CHAPTER I: DEPARTMENT OF PUBLIC HEALTH
SUBCHAPTER i: MATERNAL AND CHILD HEALTH
PART 661 NEWBORN AND INFANT SCREENING AND TREATMENT CODE
SECTION 661.350 GALACTOSEMIA
Section 661.350 Galactosemia
a) Interpretation of Results. Although the majority of infants affected by galactosemia will be identified by this screening, due to genetic variabilities and variations in health status, specimen quality, and timing of specimen collection, not all infants affected by the disorder may be identified. As with any laboratory test, false positive and false negative results are possible. Newborn screening test results are insufficient information on which to base diagnosis or treatment.
1) Laboratory tests for galactosemia may be performed by testing for total galactose (galactose and galactose-1-phosphate) or a deficiency of the galactose-l-phosphate uridyl transferase enzyme. Normal test results indicate a normal level of total galactose or the presence of the enzyme. Test results are abnormal when the level of total galactose is above the normal range or the presence of the enzyme is reduced or not detected. Blood transfusion can cause a false negative test result for galactosemia for up to 120 days post-transfusion. Normal ranges shall be established using accepted statistical techniques (for example, as described by the Association of Public Health Laboratories, see Section 660.20).
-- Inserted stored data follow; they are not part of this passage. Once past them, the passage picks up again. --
import Mathlib

/-!
# Stub `stub_twoLoopStepLaw` (crux `FemtoCurvatureTwoPointC`, line Sketch, calculus B)

Pure real analysis. The explicit two-loop running coupling is `u L β = (ψ (T L β))⁻¹` with
`T L β = Y β - 2 b₀ log (L / 8)`, `Y β = y - q log (y + q)`, `y = max (κ β + c₀) 1`, and
`ψ t = (1 + q) exp (min t 0) + max t 0 + q (log (max t 0 + e) - 1)`.

We prove in-window comparability `|u(L,β)⁻¹ - u(L',β)⁻¹| ≤ κ₂` for `8 ≤ L ≤ L' ≤ 2L` and the
two-sided dyadic step law `κ₁ m ≤ u(8·2ᵏ,β)⁻¹ - u(8·2ᵏ⁺ᵐ,β)⁻¹ ≤ κ₂ m`, with
`κ₁ = 2 b₀ log 2` and `κ₂ = 2 b₀ log 2 · (1 + q)`.

Proof idea: for `t ≥ 0`, `ψ t = 1 + t + q log (t + e)`; `ψ > 0` and `ψ t ≤ ψ c` whenever `t ≤ c`,
`0 ≤ c`. The window condition `u ≤ u₀` with `u₀ ψ (2 b₀ log 2) < 1` forces `T > 2 b₀ log 2 > 0`,
so all relevant values of `T` lie in the regime `t ≥ 0`, where for `0 ≤ s ≤ t` one has
`t - s ≤ ψ t - ψ s ≤ (1 + q) (t - s)` (using `log x ≤ x - 1`). Finally
`T (8·2ᵏ) β - T (8·2ᵏ⁺ᵐ) β = 2 b₀ m log 2` and `0 ≤ T L β - T L' β ≤ 2 b₀ log 2` in the
comparability window.
-/

set_option autoImplicit false

namespace Summit.QuantumFields.YangMills.Theorems.FemtoCurvatureTwoPointC

/-- The explicit two-loop shape function in the regime `t ≥ 0`: `ψ t = 1 + t + q log (t + e)`. -/
theorem stepLaw_psi_eq_of_nonneg (q t : ℝ) (ht : 0 ≤ t) :
    (1 + q) * Real.exp (min t 0) + max t 0 + q * (Real.log (max t 0 + Real.exp 1) - 1) =
      1 + t + q * Real.log (t + Real.exp 1) := by
  rw [min_eq_right ht, max_eq_left ht, Real.exp_zero]
  ring

/-- The explicit two-loop shape function in the regime `t < 0`: `ψ t = (1 + q) exp t`. -/
theorem stepLaw_psi_eq_of_neg (q t : ℝ) (ht : t < 0) :
    (1 + q) * Real.exp (min t 0) + max t 0 + q * (Real.log (max t 0 + Real.exp 1) - 1) =
      (1 + q) * Real.exp t := by
  rw [min_eq_left ht.le, max_eq_right ht.le, zero_add, Real.log_exp]
  ring

/-- The shape function `ψ` is everywhere positive (for `q ≥ 0`). -/
theorem stepLaw_psi_pos (q : ℝ) (hq : 0 ≤ q) (ψ : ℝ → ℝ)
    (hψ : ∀ t, ψ t =
      (1 + q) * Real.exp (min t 0) + max t 0 + q * (Real.log (max t 0 + Real.exp 1) - 1))
    (t : ℝ) : 0 < ψ t := by
  rcases lt_or_ge t 0 with ht | ht
  · rw [hψ, stepLaw_psi_eq_of_neg q t ht]
    exact mul_pos (by linarith) (Real.exp_pos t)
  · rw [hψ, stepLaw_psi_eq_of_nonneg q t ht]
    have he : 1 ≤ Real.exp 1 := by linarith [Real.add_one_le_exp (1 : ℝ)]
    have h1 : 0 ≤ Real.log (t + Real.exp 1) := Real.log_nonneg (by linarith)
    have h2 : 0 ≤ q * Real.log (t + Real.exp 1) := mul_nonneg hq h1
    linarith

/-- Monotone bound: if `t ≤ c` and `0 ≤ c` then `ψ t ≤ ψ c = 1 + c + q log (c + e)`. -/
theorem stepLaw_psi_le_of_le (q : ℝ) (hq : 0 ≤ q) (ψ : ℝ → ℝ)
    (hψ : ∀ t, ψ t =
      (1 + q) * Real.exp (min t 0) + max t 0 + q * (Real.log (max t 0 + Real.exp 1) - 1))
    (t c : ℝ) (hc : 0 ≤ c) (htc : t ≤ c) :
    ψ t ≤ 1 + c + q * Real.log (c + Real.exp 1) := by
  have he : 1 ≤ Real.exp 1 := by linarith [Real.add_one_le_exp (1 : ℝ)]
  have hlog1 : 1 ≤ Real.log (c + Real.exp 1) := by
    have h := Real.log_le_log (Real.exp_pos 1) (by linarith : Real.exp 1 ≤ c + Real.exp 1)
    rwa [Real.log_exp] at h
  rcases lt_or_ge t 0 with ht | ht
  · rw [hψ, stepLaw_psi_eq_of_neg q t ht]
    have h1 : Real.exp t ≤ 1 := Real.exp_le_one_iff.mpr ht.le
    have h2 : (1 + q) * Real.exp t ≤ (1 + q) * 1 := mul_le_mul_of_nonneg_left h1 (by linarith)
    have h3 : q * 1 ≤ q * Real.log (c + Real.exp 1) := mul_le_mul_of_nonneg_left hlog1 hq
    linarith
  · rw [hψ, stepLaw_psi_eq_of_nonneg q t ht]
    have h1 : Real.log (t + Real.exp 1) ≤ Real.log (c + Real.exp 1) :=
      Real.log_le_log (by linarith) (by linarith)
    have h2 : q * Real.log (t + Real.exp 1) ≤ q * Real.log (c + Real.exp 1) :=
      mul_le_mul_of_nonneg_left h1 hq
    linarith

/-- Window forces the perturbative regime: if `u₀ ψ c < 1` (`c ≥ 0`) and `(ψ t)⁻¹ ≤ u₀`, then
`c < t`. -/
theorem stepLaw_window (q u₀ c : ℝ) (hq : 0 ≤ q) (hu₀ : 0 < u₀) (hc : 0 ≤ c) (ψ : ℝ → ℝ)
    (hψ : ∀ t, ψ t =
      (1 + q) * Real.exp (min t 0) + max t 0 + q * (Real.log (max t 0 + Real.exp 1) - 1))
    (h₀ : u₀ * (1 + c + q * Real.log (c + Real.exp 1)) < 1) (t : ℝ) (ht : (ψ t)⁻¹ ≤ u₀) :
    c < t := by
  by_contra hct
  have htc : t ≤ c := le_of_not_gt hct
  have h1 : ψ t ≤ 1 + c + q * Real.log (c + Real.exp 1) :=
    stepLaw_psi_le_of_le q hq ψ hψ t c hc htc
  have hpos : 0 < ψ t := stepLaw_psi_pos q hq ψ hψ t
  have h3 : 1 ≤ ψ t * u₀ := by
    have h := mul_le_mul_of_nonneg_left ht hpos.le
    rwa [mul_inv_cancel₀ hpos.ne'] at h
  have h4 : ψ t * u₀ ≤ (1 + c + q * Real.log (c + Real.exp 1)) * u₀ :=
    mul_le_mul_of_nonneg_right h1 hu₀.le
  linarith

/-- Two-sided increment bound in the regime `0 ≤ s`, `t - s = d ≥ 0`:
`d ≤ ψ t - ψ s ≤ (1 + q) d`. -/
theorem stepLaw_psi_sub_bounds (q : ℝ) (hq : 0 ≤ q) (ψ : ℝ → ℝ)
    (hψ : ∀ t, ψ t =
      (1 + q) * Real.exp (min t 0) + max t 0 + q * (Real.log (max t 0 + Real.exp 1) - 1))
    (s t d : ℝ) (hs : 0 ≤ s) (hd : 0 ≤ d) (hts : t - s = d) :
    d ≤ ψ t - ψ s ∧ ψ t - ψ s ≤ (1 + q) * d := by
  subst hts
  have he : 1 ≤ Real.exp 1 := by linarith [Real.add_one_le_exp (1 : ℝ)]
  have hst : s ≤ t := by linarith
  have hse : 0 < s + Real.exp 1 := by linarith
  have hte : 0 < t + Real.exp 1 := by linarith
  rw [hψ t, hψ s, stepLaw_psi_eq_of_nonneg q t (hs.trans hst), stepLaw_psi_eq_of_nonneg q s hs]
  have hlog1 : Real.log (s + Real.exp 1) ≤ Real.log (t + Real.exp 1) :=
    Real.log_le_log hse (by linarith)
  have hlog2 : Real.log (t + Real.exp 1) - Real.log (s + Real.exp 1) ≤ t - s := by
    rw [← Real.log_div hte.ne' hse.ne']
    calc Real.log ((t + Real.exp 1) / (s + Real.exp 1))
        ≤ (t + Real.exp 1) / (s + Real.exp 1) - 1 := Real.log_le_sub_one_of_pos (div_pos hte hse)
      _ = (t - s) / (s + Real.exp 1) := by
          field_simp
          ring
      _ ≤ t - s := div_le_self (sub_nonneg.2 hst) (by linarith)
  have h1 : q * Real.log (s + Real.exp 1) ≤ q * Real.log (t + Real.exp 1) :=
    mul_le_mul_of_nonneg_left hlog1 hq
  have h2 : q * (Real.log (t + Real.exp 1) - Real.log (s + Real.exp 1)) ≤ q * (t - s) :=
    mul_le_mul_of_nonneg_left hlog2 hq
  constructor
  · linarith
  · linarith

/-- **Calculus B** (stub `stub_twoLoopStepLaw` of line Sketch): in-window comparability and the
two-sided dyadic asymptotic-freedom step law for the explicit two-loop running coupling
`u = ψ(T)⁻¹`, with `κ₁ = 2 b₀ log 2` and `κ₂ = 2 b₀ log 2 · (1 + q)`. -/
theorem stub_twoLoopStepLaw :
    ∀ (κ c₀ b₀ q u₀ : ℝ), 0 < b₀ → 0 ≤ q → 0 < u₀ →
      u₀ * (1 + 2 * b₀ * Real.log 2 + q * Real.log (2 * b₀ * Real.log 2 + Real.exp 1)) < 1 →
      ∀ (T u : ℕ → ℝ → ℝ),
        (T = fun (L : ℕ) (β : ℝ) => max (κ * β + c₀) 1 - q * Real.log (max (κ * β + c₀) 1 + q) -
            2 * b₀ * Real.log ((L : ℝ) / 8)) →
        (u = fun (L : ℕ) (β : ℝ) => ((1 + q) * Real.exp (min (T L β) 0) + max (T L β) 0 +
            q * (Real.log (max (T L β) 0 + Real.exp 1) - 1))⁻¹) →
        ∃ κ₁ κ₂ : ℝ, 0 < κ₁ ∧
          (∀ (L L' : ℕ) (β : ℝ), 8 ≤ L → L ≤ L' → L' ≤ 2 * L → u L β ≤ u₀ →
              |(u L β)⁻¹ - (u L' β)⁻¹| ≤ κ₂) ∧
          (∀ (k m : ℕ) (β : ℝ), u (8 * 2 ^ (k + m)) β ≤ u₀ →
              κ₁ * m ≤ (u (8 * 2 ^ k) β)⁻¹ - (u (8 * 2 ^ (k + m)) β)⁻¹ ∧
                (u (8 * 2 ^ k) β)⁻¹ - (u (8 * 2 ^ (k + m)) β)⁻¹ ≤ κ₂ * m) := by
  intro κ c₀ b₀ q u₀ hb₀ hq hu₀ h₀ T u hT hu
  obtain ⟨ψ, hψ⟩ : ∃ ψ : ℝ → ℝ, ∀ t, ψ t =
      (1 + q) * Real.exp (min t 0) + max t 0 + q * (Real.log (max t 0 + Real.exp 1) - 1) :=
    ⟨fun t => (1 + q) * Real.exp (min t 0) + max t 0 + q * (Real.log (max t 0 + Real.exp 1) - 1),
      fun _ => rfl⟩
  have hlog2 : 0 < Real.log 2 := Real.log_pos (by norm_num)
  have hc : 0 < 2 * b₀ * Real.log 2 := mul_pos (mul_pos two_pos hb₀) hlog2
  have hu' : ∀ (L : ℕ) (β : ℝ), u L β = (ψ (T L β))⁻¹ := fun L β => by simp only [hu, hψ]
  have huψ : ∀ (L : ℕ) (β : ℝ), (u L β)⁻¹ = ψ (T L β) := fun L β => by rw [hu', inv_inv]
  have hTd : ∀ (L L' : ℕ) (β : ℝ),
      T L β - T L' β = 2 * b₀ * (Real.log ((L' : ℝ) / 8) - Real.log ((L : ℝ) / 8)) :=
    fun L L' β => by simp only [hT]; ring
  have hwin : ∀ (L : ℕ) (β : ℝ), u L β ≤ u₀ → 2 * b₀ * Real.log 2 < T L β := fun L β h =>
    stepLaw_window q u₀ (2 * b₀ * Real.log 2) hq hu₀ hc.le ψ hψ h₀ (T L β) (by rw [← hu']; exact h)
  refine ⟨2 * b₀ * Real.log 2, 2 * b₀ * Real.log 2 * (1 + q), hc, ?_, ?_⟩
  · intro L L' β hL hLL' hL2 huL
    have hLr : (8 : ℝ) ≤ L := by exact_mod_cast hL
    have hLL'r : (L : ℝ) ≤ L' := by exact_mod_cast hLL'
    have hL2r : (L' : ℝ) ≤ 2 * L := by exact_mod_cast hL2
    have hL8 : (0 : ℝ) < L / 8 := by linarith
    have hlow : Real.log ((L : ℝ) / 8) ≤ Real.log ((L' : ℝ) / 8) :=
      Real.log_le_log hL8 (by linarith)
    have hup : Real.log ((L' : ℝ) / 8) ≤ Real.log 2 + Real.log ((L : ℝ) / 8) := by
      rw [← Real.log_mul two_ne_zero hL8.ne']
      exact Real.log_le_log (by linarith) (by linarith)
    have ht : 2 * b₀ * Real.log 2 < T L β := hwin L β huL
    have hd0 : 0 ≤ T L β - T L' β := by
      rw [hTd]
      exact mul_nonneg (by positivity) (by linarith)
    have hd1 : T L β - T L' β ≤ 2 * b₀ * Real.log 2 := by
      rw [hTd]
      exact mul_le_mul_of_nonneg_left (by linarith) (by positivity)
    obtain ⟨hlo, hhi⟩ := stepLaw_psi_sub_bounds q hq ψ hψ (T L' β) (T L β) (T L β - T L' β)
      (by linarith) hd0 rfl
    have hhi' : (1 + q) * (T L β - T L' β) ≤ (1 + q) * (2 * b₀ * Real.log 2) :=
      mul_le_mul_of_nonneg_left hd1 (by linarith)
    rw [huψ, huψ, abs_of_nonneg (by linarith)]
    linarith
  · intro k m β hkm
    have hlogd : ∀ n : ℕ, Real.log (((8 * 2 ^ n : ℕ) : ℝ) / 8) = (n : ℝ) * Real.log 2 := by
      intro n
      have h : ((8 * 2 ^ n : ℕ) : ℝ) / 8 = 2 ^ n := by
        push_cast
        ring
      rw [h, Real.log_pow]
    have hd : T (8 * 2 ^ k) β - T (8 * 2 ^ (k + m)) β = 2 * b₀ * Real.log 2 * m := by
      rw [hTd, hlogd, hlogd]
      push_cast
      ring
    have hs : 2 * b₀ * Real.log 2 < T (8 * 2 ^ (k + m)) β := hwin _ β hkm
    have hdnn : 0 ≤ 2 * b₀ * Real.log 2 * m := by positivity
    obtain ⟨hlo, hhi⟩ := stepLaw_psi_sub_bounds q hq ψ hψ (T (8 * 2 ^ (k + m)) β) (T (8 * 2 ^ k) β)
      (2 * b₀ * Real.log 2 * m) (by linarith) hdnn hd
    rw [huψ, huψ]
    exact ⟨hlo, by linarith⟩

end Summit.QuantumFields.YangMills.Theorems.FemtoCurvatureTwoPointC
2) When the galactose or enzyme levels are deemed abnormal, recommendations may be given to change the diet of the infant to a galactose free diet. The Department will recommend a repeat newborn screening test or referral of the newborn to a designated medical specialist for further diagnostic studies
b) Designation of Medical Specialist. In addition to the minimum qualifications set out in Section 661.230, medical specialists designated by the Department to follow-up on a screen positive for galactosemia shall possess certification by the American Board of Medical Genetics and Genomics in Clinical Biochemical Genetics or Medical Biochemical Genetics or by the American Board of Medical Genetics and Genomics in Clinical Genetics with at least one year of experience post-training in the diagnosis and treatment of galactosemia and inborn errors of metabolism. Galactosemia medical specialists should have the capacity to provide a multidisciplinary approach to care, including the availability on site of specially trained metabolic dietitians.
c) Diagnosis and Treatment. Medical management by a designated medical specialist is highly recommended. Therapy with a galactose free diet is currently the standard treatment. Long-term follow-up of children with galactosemia is necessary to ensure proper growth and development.